## The data
§ §
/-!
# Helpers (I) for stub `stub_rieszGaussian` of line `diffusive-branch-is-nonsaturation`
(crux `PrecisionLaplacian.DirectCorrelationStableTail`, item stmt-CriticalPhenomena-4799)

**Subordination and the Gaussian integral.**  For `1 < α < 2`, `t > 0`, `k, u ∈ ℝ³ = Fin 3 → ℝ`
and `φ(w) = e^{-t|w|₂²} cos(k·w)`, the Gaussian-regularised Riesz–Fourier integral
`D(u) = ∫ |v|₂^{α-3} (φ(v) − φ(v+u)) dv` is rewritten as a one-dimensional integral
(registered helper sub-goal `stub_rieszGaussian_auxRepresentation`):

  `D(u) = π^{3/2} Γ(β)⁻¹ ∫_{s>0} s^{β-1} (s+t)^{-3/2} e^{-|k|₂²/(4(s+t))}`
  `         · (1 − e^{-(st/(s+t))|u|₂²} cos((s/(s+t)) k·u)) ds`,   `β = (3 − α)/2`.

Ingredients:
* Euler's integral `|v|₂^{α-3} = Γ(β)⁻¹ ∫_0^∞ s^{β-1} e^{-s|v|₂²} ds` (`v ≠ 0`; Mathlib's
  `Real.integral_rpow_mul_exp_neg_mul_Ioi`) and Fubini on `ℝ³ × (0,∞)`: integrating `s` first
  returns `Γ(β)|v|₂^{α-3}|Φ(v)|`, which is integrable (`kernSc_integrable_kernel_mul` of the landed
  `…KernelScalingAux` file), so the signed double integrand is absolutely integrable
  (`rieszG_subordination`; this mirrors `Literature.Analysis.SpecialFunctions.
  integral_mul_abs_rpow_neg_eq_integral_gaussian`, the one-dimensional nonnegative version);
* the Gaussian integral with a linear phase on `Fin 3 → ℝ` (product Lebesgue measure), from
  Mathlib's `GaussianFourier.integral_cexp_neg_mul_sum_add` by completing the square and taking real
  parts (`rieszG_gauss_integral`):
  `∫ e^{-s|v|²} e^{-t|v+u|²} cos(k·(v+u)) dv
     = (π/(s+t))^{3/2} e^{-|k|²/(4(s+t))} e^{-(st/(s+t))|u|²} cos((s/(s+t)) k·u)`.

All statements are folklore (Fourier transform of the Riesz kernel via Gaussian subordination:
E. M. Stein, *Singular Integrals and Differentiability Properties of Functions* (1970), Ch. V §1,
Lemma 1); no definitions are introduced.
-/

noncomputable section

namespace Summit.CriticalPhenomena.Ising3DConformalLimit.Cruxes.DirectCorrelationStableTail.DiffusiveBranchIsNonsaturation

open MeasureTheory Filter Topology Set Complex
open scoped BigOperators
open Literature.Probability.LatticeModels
§ §
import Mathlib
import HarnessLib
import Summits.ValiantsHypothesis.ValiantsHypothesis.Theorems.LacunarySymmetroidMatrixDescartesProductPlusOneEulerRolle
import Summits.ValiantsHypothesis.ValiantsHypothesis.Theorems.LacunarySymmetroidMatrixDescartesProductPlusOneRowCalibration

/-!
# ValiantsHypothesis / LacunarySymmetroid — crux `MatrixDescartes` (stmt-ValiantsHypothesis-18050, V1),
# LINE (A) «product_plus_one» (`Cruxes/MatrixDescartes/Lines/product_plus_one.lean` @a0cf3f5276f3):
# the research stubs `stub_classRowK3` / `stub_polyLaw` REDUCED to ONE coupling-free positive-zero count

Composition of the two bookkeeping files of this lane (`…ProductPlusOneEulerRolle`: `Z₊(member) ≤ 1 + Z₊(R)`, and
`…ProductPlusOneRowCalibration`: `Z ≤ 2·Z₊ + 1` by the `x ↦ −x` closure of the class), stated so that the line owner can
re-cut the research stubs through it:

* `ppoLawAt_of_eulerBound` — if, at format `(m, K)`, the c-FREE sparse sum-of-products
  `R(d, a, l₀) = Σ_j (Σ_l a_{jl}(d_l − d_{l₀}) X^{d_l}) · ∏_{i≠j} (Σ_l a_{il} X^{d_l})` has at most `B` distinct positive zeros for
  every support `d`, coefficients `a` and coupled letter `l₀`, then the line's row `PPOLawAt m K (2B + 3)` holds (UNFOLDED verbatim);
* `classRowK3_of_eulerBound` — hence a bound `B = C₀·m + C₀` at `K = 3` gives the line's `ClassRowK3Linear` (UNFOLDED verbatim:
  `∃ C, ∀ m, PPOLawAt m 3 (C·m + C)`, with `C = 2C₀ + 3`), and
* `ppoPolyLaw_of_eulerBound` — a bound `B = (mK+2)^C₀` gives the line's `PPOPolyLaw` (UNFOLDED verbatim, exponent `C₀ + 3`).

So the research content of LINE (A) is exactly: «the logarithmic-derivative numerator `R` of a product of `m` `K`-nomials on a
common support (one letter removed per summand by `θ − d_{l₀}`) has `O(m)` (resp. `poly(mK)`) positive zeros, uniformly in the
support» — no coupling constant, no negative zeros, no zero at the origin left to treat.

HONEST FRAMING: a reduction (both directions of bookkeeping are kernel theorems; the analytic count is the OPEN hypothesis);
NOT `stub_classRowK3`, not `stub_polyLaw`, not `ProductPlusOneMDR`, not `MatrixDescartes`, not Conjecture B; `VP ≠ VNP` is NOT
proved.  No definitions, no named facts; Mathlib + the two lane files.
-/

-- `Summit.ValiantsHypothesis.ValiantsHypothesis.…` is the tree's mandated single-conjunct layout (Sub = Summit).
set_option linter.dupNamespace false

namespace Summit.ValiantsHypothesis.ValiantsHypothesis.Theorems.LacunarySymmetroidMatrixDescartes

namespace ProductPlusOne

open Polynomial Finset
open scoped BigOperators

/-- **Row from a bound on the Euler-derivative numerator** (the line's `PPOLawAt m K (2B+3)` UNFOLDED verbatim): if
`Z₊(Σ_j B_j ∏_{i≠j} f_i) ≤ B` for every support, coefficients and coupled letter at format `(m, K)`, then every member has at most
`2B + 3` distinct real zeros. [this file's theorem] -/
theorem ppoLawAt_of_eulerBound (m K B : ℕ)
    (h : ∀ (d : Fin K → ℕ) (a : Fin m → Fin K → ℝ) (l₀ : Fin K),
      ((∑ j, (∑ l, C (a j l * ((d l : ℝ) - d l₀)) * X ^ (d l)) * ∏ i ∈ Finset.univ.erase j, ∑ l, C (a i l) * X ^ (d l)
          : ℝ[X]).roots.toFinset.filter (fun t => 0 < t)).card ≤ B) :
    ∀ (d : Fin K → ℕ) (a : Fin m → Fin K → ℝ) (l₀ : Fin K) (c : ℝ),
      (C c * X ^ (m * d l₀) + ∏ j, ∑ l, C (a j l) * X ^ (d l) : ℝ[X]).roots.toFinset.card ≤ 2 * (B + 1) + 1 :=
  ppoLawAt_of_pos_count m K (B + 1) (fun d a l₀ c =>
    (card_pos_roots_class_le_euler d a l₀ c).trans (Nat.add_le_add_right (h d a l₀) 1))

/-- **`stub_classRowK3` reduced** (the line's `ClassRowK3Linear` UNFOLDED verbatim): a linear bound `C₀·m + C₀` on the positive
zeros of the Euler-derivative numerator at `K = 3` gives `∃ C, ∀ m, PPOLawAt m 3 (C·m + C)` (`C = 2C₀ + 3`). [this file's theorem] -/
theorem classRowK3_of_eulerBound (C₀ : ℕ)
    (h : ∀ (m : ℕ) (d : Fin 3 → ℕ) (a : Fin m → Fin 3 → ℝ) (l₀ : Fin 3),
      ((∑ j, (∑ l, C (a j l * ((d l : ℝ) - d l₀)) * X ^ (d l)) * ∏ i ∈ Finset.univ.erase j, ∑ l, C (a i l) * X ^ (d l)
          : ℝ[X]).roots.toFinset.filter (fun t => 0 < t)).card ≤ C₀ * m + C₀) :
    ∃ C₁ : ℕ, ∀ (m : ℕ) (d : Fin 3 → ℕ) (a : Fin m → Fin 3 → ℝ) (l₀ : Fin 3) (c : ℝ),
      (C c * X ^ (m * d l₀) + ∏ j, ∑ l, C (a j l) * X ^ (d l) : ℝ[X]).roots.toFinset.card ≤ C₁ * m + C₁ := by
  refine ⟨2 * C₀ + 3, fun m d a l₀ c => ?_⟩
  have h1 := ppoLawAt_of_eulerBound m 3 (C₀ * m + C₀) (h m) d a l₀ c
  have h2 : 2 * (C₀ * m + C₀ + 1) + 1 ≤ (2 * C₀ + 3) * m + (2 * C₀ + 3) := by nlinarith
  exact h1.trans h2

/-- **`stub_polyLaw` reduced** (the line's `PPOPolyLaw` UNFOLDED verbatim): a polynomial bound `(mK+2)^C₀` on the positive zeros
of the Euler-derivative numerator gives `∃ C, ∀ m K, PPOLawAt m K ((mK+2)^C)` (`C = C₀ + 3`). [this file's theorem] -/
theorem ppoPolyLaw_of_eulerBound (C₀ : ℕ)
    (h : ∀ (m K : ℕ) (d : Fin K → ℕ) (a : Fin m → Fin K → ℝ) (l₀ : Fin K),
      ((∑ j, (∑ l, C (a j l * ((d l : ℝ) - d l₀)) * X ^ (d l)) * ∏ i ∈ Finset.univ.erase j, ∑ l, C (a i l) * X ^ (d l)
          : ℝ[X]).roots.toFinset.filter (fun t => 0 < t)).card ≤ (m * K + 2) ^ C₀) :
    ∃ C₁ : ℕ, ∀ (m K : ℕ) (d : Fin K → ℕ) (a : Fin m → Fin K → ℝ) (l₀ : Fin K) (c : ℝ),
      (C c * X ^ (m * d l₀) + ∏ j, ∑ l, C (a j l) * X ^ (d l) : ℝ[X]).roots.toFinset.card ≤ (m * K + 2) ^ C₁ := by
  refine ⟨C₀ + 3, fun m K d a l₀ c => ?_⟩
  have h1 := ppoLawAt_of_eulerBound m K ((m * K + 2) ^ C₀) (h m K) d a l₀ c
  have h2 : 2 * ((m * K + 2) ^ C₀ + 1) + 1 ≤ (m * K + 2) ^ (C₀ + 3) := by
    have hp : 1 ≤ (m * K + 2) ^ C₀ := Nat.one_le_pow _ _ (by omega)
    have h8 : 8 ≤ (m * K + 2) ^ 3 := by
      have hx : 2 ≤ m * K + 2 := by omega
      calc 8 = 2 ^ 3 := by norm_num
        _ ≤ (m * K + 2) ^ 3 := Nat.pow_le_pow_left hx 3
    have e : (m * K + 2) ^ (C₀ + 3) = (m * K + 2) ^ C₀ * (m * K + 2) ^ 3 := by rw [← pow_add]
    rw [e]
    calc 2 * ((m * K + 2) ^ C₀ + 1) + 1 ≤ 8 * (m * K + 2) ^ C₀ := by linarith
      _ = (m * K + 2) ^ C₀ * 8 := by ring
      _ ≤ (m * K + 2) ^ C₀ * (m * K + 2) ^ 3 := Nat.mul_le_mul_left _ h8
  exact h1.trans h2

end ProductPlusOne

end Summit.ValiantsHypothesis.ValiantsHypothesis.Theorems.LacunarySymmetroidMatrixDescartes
§ §
## What the task requires
The entries above hold the needed span. Transcribe exactly the lines from the one with "So the research" to the one with "left to treat.", both included.

## Output below
So the research content of LINE (A) is exactly: «the logarithmic-derivative numerator `R` of a product of `m` `K`-nomials on a
common support (one letter removed per summand by `θ − d_{l₀}`) has `O(m)` (resp. `poly(mK)`) positive zeros, uniformly in the
support» — no coupling constant, no negative zeros, no zero at the origin left to treat.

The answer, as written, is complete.